import Mathlib
import Summits.ABC.ABC.Statement
import Summits.ABC.ABC.Theorems.SoloBlindSquareCorner
import Literature.NumberTheory.DiophantineGeometry.AbcWave0MihailescuProofs
import HarnessLib

/-!
# Two corners of the first open support, classified (solo-blind seat, session 5)

`SoloBlindSquareCorner` proved `102·q² ≤ 289·rad` on the corner `1 + b = q²`, `ω(b q²) ≤ 3`.  Here the corner is
classified completely: `q ∈ {2, 3, 5, 7, 17}`, i.e. the triples `1 + 3 = 4`, `1 + 8 = 9`, `1 + 24 = 25`, `1 + 48 = 49`,
`1 + 288 = 289`.  By `two_mul_eq_or_of_prime_support` either `{(q-1), (q+1)} = {2^α, 2p}` — then `p = 2^(α-1) ± 1` and
`q = 2^α ± 1` are both prime, and one of two consecutive numbers `2^j ± 1` is divisible by `3`, forcing `q ∈ {5, 7}` — or
`q - 1 = 16` (Mihăilescu), `q = 17`.

* `sq_corner_classification` : `q.Prime → b + 1 = q ^ 2 → #(1*b*q^2).primeFactors ≤ 3 → q = 2 ∨ q = 3 ∨ q = 5 ∨ q = 7 ∨ q = 17`.
* `even_corner` : the even-exponent corner of shape A (`2^l + q^(2i) = r^(2j)`, `q, r` prime, `q` odd) is exactly
  `16 + 9 = 25` and `32 + 49 = 81` — again Mihăilescu plus divisibility by `3`.
-/

namespace Summit.ABC.ABC.Theorems

open Literature.NumberTheory.DiophantineGeometry

/-- `2 ^ j mod 3` is `1` for even `j` and `2` for odd `j`. -/
theorem two_pow_mod_three (j : ℕ) : 2 ^ j % 3 = if Even j then 1 else 2 := by
  induction j with
  | zero => simp
  | succ n ih =>
    rw [pow_succ, Nat.mul_mod, ih]
    by_cases h : Even n
    · have : ¬ Even (n + 1) := fun h' => by
        obtain ⟨a, ha⟩ := h; obtain ⟨b, hb⟩ := h'; omega
      simp [h, this]
    · have : Even (n + 1) := by
        rcases Nat.even_or_odd n with h' | ⟨a, ha⟩
        · exact absurd h' h
        · exact ⟨a + 1, by omega⟩
      simp [h, this]

/-- If `1 ≤ i` and `2 ^ i + 1`, `2 ^ (i + 1) + 1` are both prime then `i = 1` (one of them is divisible by `3`). -/
theorem eq_one_of_prime_two_pow_succ {i : ℕ} (hi1 : 1 ≤ i) (h1 : (2 ^ i + 1).Prime)
    (h2 : (2 ^ (i + 1) + 1).Prime) : i = 1 := by
  have m1 := two_pow_mod_three i
  have m2 := two_pow_mod_three (i + 1)
  by_cases hi : Even i
  · have hni : ¬ Even (i + 1) := fun h' => by
      obtain ⟨a, ha⟩ := hi; obtain ⟨b, hb⟩ := h'; omega
    rw [if_neg hni] at m2
    have h3 : 3 ∣ 2 ^ (i + 1) + 1 := by omega
    have := (Nat.prime_dvd_prime_iff_eq Nat.prime_three h2).mp h3
    have : 2 ^ (i + 1) = 2 ^ 1 := by omega
    have := Nat.pow_right_injective (le_refl 2) this
    omega
  · rw [if_neg hi] at m1
    have h3 : 3 ∣ 2 ^ i + 1 := by omega
    have := (Nat.prime_dvd_prime_iff_eq Nat.prime_three h1).mp h3
    have : 2 ^ i = 2 ^ 1 := by omega
    exact Nat.pow_right_injective (le_refl 2) this

/-- If `2 ^ i - 1` and `2 ^ (i + 1) - 1` are both prime (stated additively) then `i = 2`. -/
theorem eq_two_of_prime_two_pow_pred {i p q : ℕ} (hp : p.Prime) (hq : q.Prime)
    (h1 : p + 1 = 2 ^ i) (h2 : q + 1 = 2 ^ (i + 1)) : i = 2 := by
  have m1 := two_pow_mod_three i
  have m2 := two_pow_mod_three (i + 1)
  by_cases hi : Even i
  · rw [if_pos hi] at m1
    have h3 : 3 ∣ p := by omega
    have := (Nat.prime_dvd_prime_iff_eq Nat.prime_three hp).mp h3
    have : 2 ^ i = 2 ^ 2 := by omega
    exact Nat.pow_right_injective (le_refl 2) this
  · have hi' : Even (i + 1) := by
      rcases Nat.even_or_odd i with h' | ⟨a, ha⟩
      · exact absurd h' hi
      · exact ⟨a + 1, by omega⟩
    rw [if_pos hi'] at m2
    have h3 : 3 ∣ q := by omega
    have := (Nat.prime_dvd_prime_iff_eq Nat.prime_three hq).mp h3
    have : 2 ^ (i + 1) = 2 ^ 2 := by omega
    have hi1 : i = 1 := by have := Nat.pow_right_injective (le_refl 2) this; omega
    subst hi1
    have hp1 : p = 1 := by norm_num at h1; omega
    exact absurd hp (hp1 ▸ Nat.not_prime_one)

/-- **Classification of the prime-square corner.** `q` prime, `b + 1 = q²`, `#(1·b·q²).primeFactors ≤ 3`
force `q ∈ {2, 3, 5, 7, 17}`: the corner consists of `1 + 3 = 4`, `1 + 8 = 9`, `1 + 24 = 25`, `1 + 48 = 49`,
`1 + 288 = 289` (qualities `< 1, 1.226, < 1, 1.041, 1.225`). Inputs: `two_mul_eq_or_of_prime_support` and
divisibility by `3` of one of `2^(s-1) ± 1`, `2^s ± 1`. [Mihailescu2004, Theorem 1] -/
theorem sq_corner_classification {b q : ℕ} (hq : q.Prime) (hbq : b + 1 = q ^ 2)
    (hω : (1 * b * q ^ 2).primeFactors.card ≤ 3) : q = 2 ∨ q = 3 ∨ q = 5 ∨ q = 7 ∨ q = 17 := by
  have hq2 := hq.two_le
  rcases Nat.lt_or_ge q 5 with hq5 | hq5
  · have : q ≠ 4 := by rintro rfl; exact absurd hq (by decide)
    omega
  have hqsq : 4 ≤ q ^ 2 := by nlinarith
  have hb0 : b ≠ 0 := by omega
  obtain ⟨u, rfl⟩ : ∃ u, q = u + 1 := ⟨q - 1, by omega⟩
  have hu4 : 4 ≤ u := by omega
  have hqodd : Odd (u + 1) := hq.odd_of_ne_two (by omega)
  have hu : Even u := by
    rcases hqodd with ⟨k, hk⟩
    exact ⟨k, by omega⟩
  have hb : b = u * (u + 2) := by
    have h := hbq
    ring_nf at h ⊢
    linarith
  have h2b : 2 ∈ b.primeFactors :=
    Nat.mem_primeFactors.mpr ⟨Nat.prime_two, by rw [hb]; exact (even_iff_two_dvd.mp hu).mul_right _, hb0⟩
  have hq0 : (u + 1) ^ 2 ≠ 0 := by positivity
  have hcard : b.primeFactors.card ≤ 2 := by
    have hsub : b.primeFactors ⊆ (1 * b * (u + 1) ^ 2).primeFactors := by
      rw [one_mul]; exact Nat.primeFactors_mono (dvd_mul_right b _) (mul_ne_zero hb0 hq0)
    have hqmem : u + 1 ∈ (1 * b * (u + 1) ^ 2).primeFactors := by
      rw [one_mul]
      exact Nat.mem_primeFactors.mpr ⟨hq, (dvd_pow_self (u + 1) two_ne_zero).mul_left b,
        mul_ne_zero hb0 hq0⟩
    have hqnot : u + 1 ∉ b.primeFactors := by
      intro hmem
      have hdvd := (Nat.mem_primeFactors.mp hmem).2.1
      have h1 : u + 1 ∣ 1 := by
        have : u + 1 ∣ b + 1 := by rw [hbq]; exact dvd_pow_self (u + 1) two_ne_zero
        exact (Nat.dvd_add_right hdvd).mp this
      exact absurd (Nat.le_of_dvd one_pos h1) (by omega)
    have hne : b.primeFactors ≠ (1 * b * (u + 1) ^ 2).primeFactors := by
      intro h; rw [h] at hqnot; exact hqnot hqmem
    have hlt := Finset.card_lt_card (lt_of_le_of_ne hsub hne)
    omega
  obtain ⟨p, hp, hp2, hS⟩ : ∃ p, p.Prime ∧ p ≠ 2 ∧ ∀ d, d.Prime → d ∣ b → d = 2 ∨ d = p := by
    by_cases hall : ∀ d ∈ b.primeFactors, d = 2
    · exact ⟨3, Nat.prime_three, by norm_num,
        fun d hd hdb => Or.inl (hall d (Nat.mem_primeFactors.mpr ⟨hd, hdb, hb0⟩))⟩
    · push Not at hall
      obtain ⟨p, hpmem, hp2⟩ := hall
      have hp := (Nat.mem_primeFactors.mp hpmem).1
      refine ⟨p, hp, hp2, fun d hd hdb => ?_⟩
      by_contra hne
      push Not at hne
      have hdmem : d ∈ b.primeFactors := Nat.mem_primeFactors.mpr ⟨hd, hdb, hb0⟩
      have h3 : ({2, p, d} : Finset ℕ).card = 3 :=
        Finset.card_eq_three.mpr ⟨2, p, d, hp2.symm, hne.1.symm, hne.2.symm, rfl⟩
      have hsub3 : ({2, p, d} : Finset ℕ) ⊆ b.primeFactors := by
        intro x hx
        simp only [Finset.mem_insert, Finset.mem_singleton] at hx
        rcases hx with rfl | rfl | rfl
        exacts [h2b, hpmem, hdmem]
      have := Finset.card_le_card hsub3
      omega
  have hSu : ∀ d : ℕ, d.Prime → d ∣ u * (u + 2) → d = 2 ∨ d = p :=
    fun d hd hdvd => hS d hd (by rw [hb]; exact hdvd)
  rcases two_mul_eq_or_of_prime_support hu4 hu hp hp2 hSu with h1 | h2 | ⟨h16, -⟩
  · -- `q + 1 = 2p`, `q - 1 = 2^α`: Fermat-type pair `p = 2^(α-1) + 1`, `q = 2^α + 1`
    have hpu : ¬ p ∣ u := by
      intro h
      have : p ∣ 2 := (Nat.dvd_add_right h).mp (Dvd.intro_left 2 h1)
      exact hp2 ((Nat.prime_dvd_prime_iff_eq hp Nat.prime_two).mp this)
    obtain ⟨α, hα⟩ : ∃ α : ℕ, u = 2 ^ α := by
      refine ⟨_, Nat.eq_prime_pow_of_unique_prime_dvd (by omega) ?_⟩
      intro d hd hdu
      rcases hSu d hd (hdu.mul_right _) with h | h
      · exact h
      · exact absurd (h ▸ hdu) hpu
    have hα1 : 1 ≤ α := by
      by_contra h0
      obtain rfl : α = 0 := by omega
      simp at hα; omega
    have hpow : 2 ^ α = 2 * 2 ^ (α - 1) := by
      rw [← pow_succ', Nat.sub_add_cancel hα1]
    have hpeq : p = 2 ^ (α - 1) + 1 := by omega
    have hqeq : u + 1 = 2 ^ (α - 1 + 1) + 1 := by rw [Nat.sub_add_cancel hα1]; omega
    have hα2 : 1 ≤ α - 1 := by
      by_contra h0
      have h00 : α - 1 = 0 := by omega
      rw [h00] at hpeq
      norm_num at hpeq
      exact hp2 hpeq
    have hi := eq_one_of_prime_two_pow_succ hα2 (hpeq ▸ hp) (hqeq ▸ hq)
    rw [hi] at hqeq
    norm_num at hqeq
    omega
  · -- `q - 1 = 2p`, `q + 1 = 2^γ`: Mersenne-type pair `p = 2^(γ-1) - 1`, `q = 2^γ - 1`
    have hpw : ¬ p ∣ u + 2 := by
      intro h
      have : p ∣ 2 := (Nat.dvd_add_right (Dvd.intro_left 2 h2)).mp h
      exact hp2 ((Nat.prime_dvd_prime_iff_eq hp Nat.prime_two).mp this)
    obtain ⟨γ, hγ⟩ : ∃ γ : ℕ, u + 2 = 2 ^ γ := by
      refine ⟨_, Nat.eq_prime_pow_of_unique_prime_dvd (by omega) ?_⟩
      intro d hd hdw
      rcases hSu d hd (hdw.mul_left u) with h | h
      · exact h
      · exact absurd (h ▸ hdw) hpw
    have hγ1 : 1 ≤ γ := by
      by_contra h0
      obtain rfl : γ = 0 := by omega
      simp at hγ
    have hpow : 2 ^ γ = 2 * 2 ^ (γ - 1) := by
      rw [← pow_succ', Nat.sub_add_cancel hγ1]
    have hpeq : p + 1 = 2 ^ (γ - 1) := by omega
    have hqeq : (u + 1) + 1 = 2 ^ (γ - 1 + 1) := by rw [Nat.sub_add_cancel hγ1]; omega
    have hi := eq_two_of_prime_two_pow_pred hp hq hpeq hqeq
    rw [hi] at hqeq
    norm_num at hqeq
    omega
  · omega

/-- **The even-exponent corner of shape A.** If `q, r` are primes, `q` odd, `i, j ≥ 1` and
`2 ^ l + q ^ (2 i) = r ^ (2 j)`, then `(l, q, i, r, j) = (4, 3, 1, 5, 1)` (`16 + 9 = 25`) or `(5, 7, 1, 3, 2)`
(`32 + 49 = 81`).  Factor `(r^j + q^i)(r^j - q^i) = 2^l`; parity forces `r^j - q^i = 2`, so
`{q^i, r^j} = {2^a - 1, 2^a + 1}`; Mihăilescu excludes proper powers except `2^3 + 1 = 3^2`, and `2^a ∓ 1` both prime
forces `a = 2`.  [Mihailescu2004, Theorem 1] -/
theorem even_corner {l i j q r : ℕ} (hq : q.Prime) (hr : r.Prime) (hq2 : q ≠ 2) (hi : 1 ≤ i) (hj : 1 ≤ j)
    (h : 2 ^ l + q ^ (2 * i) = r ^ (2 * j)) :
    (l = 4 ∧ q = 3 ∧ i = 1 ∧ r = 5 ∧ j = 1) ∨ (l = 5 ∧ q = 7 ∧ i = 1 ∧ r = 3 ∧ j = 2) := by
  rw [mul_comm 2 i, mul_comm 2 j, pow_mul, pow_mul] at h
  obtain ⟨Y, hYdef⟩ : ∃ Y, Y = q ^ i := ⟨_, rfl⟩
  obtain ⟨X, hXdef⟩ : ∃ X, X = r ^ j := ⟨_, rfl⟩
  rw [← hYdef, ← hXdef] at h
  have hq3 : 3 ≤ q := by have := hq.two_le; omega
  have hY3 : 3 ≤ Y := by
    rw [hYdef]
    calc 3 ≤ q := hq3
      _ = q ^ 1 := (pow_one q).symm
      _ ≤ q ^ i := Nat.pow_le_pow_right hq.pos hi
  have hX2 : 2 ≤ X := by
    rw [hXdef]
    calc 2 ≤ r := hr.two_le
      _ = r ^ 1 := (pow_one r).symm
      _ ≤ r ^ j := Nat.pow_le_pow_right hr.pos hj
  have hYodd : Odd Y := by rw [hYdef]; exact (hq.odd_of_ne_two hq2).pow
  have hXY : Y < X := by
    have h2l : 1 ≤ 2 ^ l := Nat.one_le_two_pow
    have : Y ^ 2 < X ^ 2 := by omega
    exact (Nat.pow_lt_pow_iff_left (by norm_num)).mp this
  have hle : Y ≤ X := hXY.le
  have hfac : (X + Y) * (X - Y) = 2 ^ l := by
    zify [hle]
    have h' : ((2:ℤ) ^ l + (Y:ℤ) ^ 2 = (X:ℤ) ^ 2) := by exact_mod_cast h
    linear_combination -h'
  -- `l ≥ 1`, hence `X` is odd
  have hl : 1 ≤ l := by
    by_contra h0
    have hl0 : l = 0 := by omega
    rw [hl0, pow_zero] at hfac
    have := Nat.eq_one_of_mul_eq_one_right hfac
    omega
  have hXodd : Odd X := by
    have hX2odd : Odd (X ^ 2) := by
      rw [← h]; exact Even.add_odd (Nat.even_pow.mpr ⟨even_two, by omega⟩) hYodd.pow
    have hXX : Odd (X * X) := by rw [← pow_two]; exact hX2odd
    exact (Nat.odd_mul.mp hXX).1
  have hXm : X % 2 = 1 := Nat.odd_iff.mp hXodd
  have hYm : Y % 2 = 1 := Nat.odd_iff.mp hYodd
  obtain ⟨t, -, ht⟩ := (Nat.dvd_prime_pow Nat.prime_two).mp (Dvd.intro (X - Y) hfac)
  obtain ⟨s, -, hs⟩ := (Nat.dvd_prime_pow Nat.prime_two).mp (Dvd.intro_left (X + Y) hfac)
  have hst : t + s = l := by
    rw [ht, hs, ← pow_add] at hfac
    exact Nat.pow_right_injective le_rfl hfac
  -- `s = 1`: `s = 0` contradicts parity, `s ≥ 2` would make `X` even (as `t > s`)
  have hts : s < t := by
    have : 2 ^ s < 2 ^ t := by rw [← hs, ← ht]; omega
    exact (Nat.pow_lt_pow_iff_right (by norm_num)).mp this
  have hs1 : s = 1 := by
    rcases Nat.lt_or_ge s 2 with hs2 | hs2
    · by_contra hne
      have hs0 : s = 0 := by omega
      rw [hs0, pow_zero] at hs
      omega
    · exfalso
      have h4s : 4 ∣ X - Y := by rw [hs]; exact (pow_dvd_pow 2 hs2 : 2 ^ 2 ∣ 2 ^ s)
      have h4t : 4 ∣ X + Y := by rw [ht]; exact (pow_dvd_pow 2 (by omega) : 2 ^ 2 ∣ 2 ^ t)
      omega
  subst hs1
  obtain ⟨a, rfl⟩ : ∃ a, t = a + 1 := ⟨t - 1, by omega⟩
  rw [pow_succ] at ht
  rw [pow_one] at hs
  -- `X = 2^a + 1`, `Y = 2^a - 1`, `a ≥ 2`
  have hXa : X = 2 ^ a + 1 := by omega
  have hYa : Y + 1 = 2 ^ a := by omega
  have ha2 : 2 ≤ a := by
    have : 2 ^ 2 ≤ 2 ^ a := by omega
    exact (Nat.pow_le_pow_iff_right (by norm_num)).mp this
  -- `i = 1` by Mihăilescu (`2^a = q^i + 1` has no solution with `i ≥ 2`)
  have hi1 : i = 1 := by
    by_contra hne
    have hi2 : 2 ≤ i := by omega
    have hcat : 2 ^ a = q ^ i + 1 := by rw [← hYdef]; omega
    have := (mihailescu_holds hq.pos ha2 hi2 hcat).1
    omega
  subst hi1
  rw [pow_one] at hYdef
  subst hYdef
  rcases Nat.lt_or_ge j 2 with hj2 | hj2
  · -- `j = 1`: `2^a - 1 = q` and `2^a + 1 = r` both prime ⟹ `a = 2`
    have hj1 : j = 1 := by omega
    subst hj1
    rw [pow_one] at hXdef
    subst hXdef
    have m := two_pow_mod_three a
    by_cases hae : Even a
    · rw [if_pos hae] at m
      have h3 : 3 ∣ Y := by omega
      have hY : Y = 3 := ((Nat.prime_dvd_prime_iff_eq Nat.prime_three hq).mp h3).symm
      have : 2 ^ a = 2 ^ 2 := by omega
      have := Nat.pow_right_injective le_rfl this
      left
      refine ⟨by omega, hY, rfl, by omega, rfl⟩
    · rw [if_neg hae] at m
      have h3 : 3 ∣ X := by omega
      have hX : X = 3 := ((Nat.prime_dvd_prime_iff_eq Nat.prime_three hr).mp h3).symm
      have : 2 ^ a = 2 ^ 1 := by omega
      have := Nat.pow_right_injective le_rfl this
      omega
  · -- `j ≥ 2`: `r^j = 2^a + 1` ⟹ `r = 3, j = 2, a = 3` (Mihăilescu), so `q = 7`, `l = 5`
    have hcat : r ^ j = 2 ^ a + 1 := by rw [← hXdef]; exact hXa
    obtain ⟨hr3, hj2', -, ha3⟩ := mihailescu_holds two_pos hj2 ha2 hcat
    subst ha3
    right
    exact ⟨by omega, by omega, rfl, hr3, hj2'⟩

end Summit.ABC.ABC.Theorems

·····

Problem details: Pull every line with "classified" from the records.

Worked solution:
# Two corners of the first open support, classified (solo-blind seat, session 5)
classified completely: `q ∈ {2, 3, 5, 7, 17}`, i.e. the triples `1 + 3 = 4`, `1 + 8 = 9`, `1 + 24 = 25`, `1 + 48 = 49`,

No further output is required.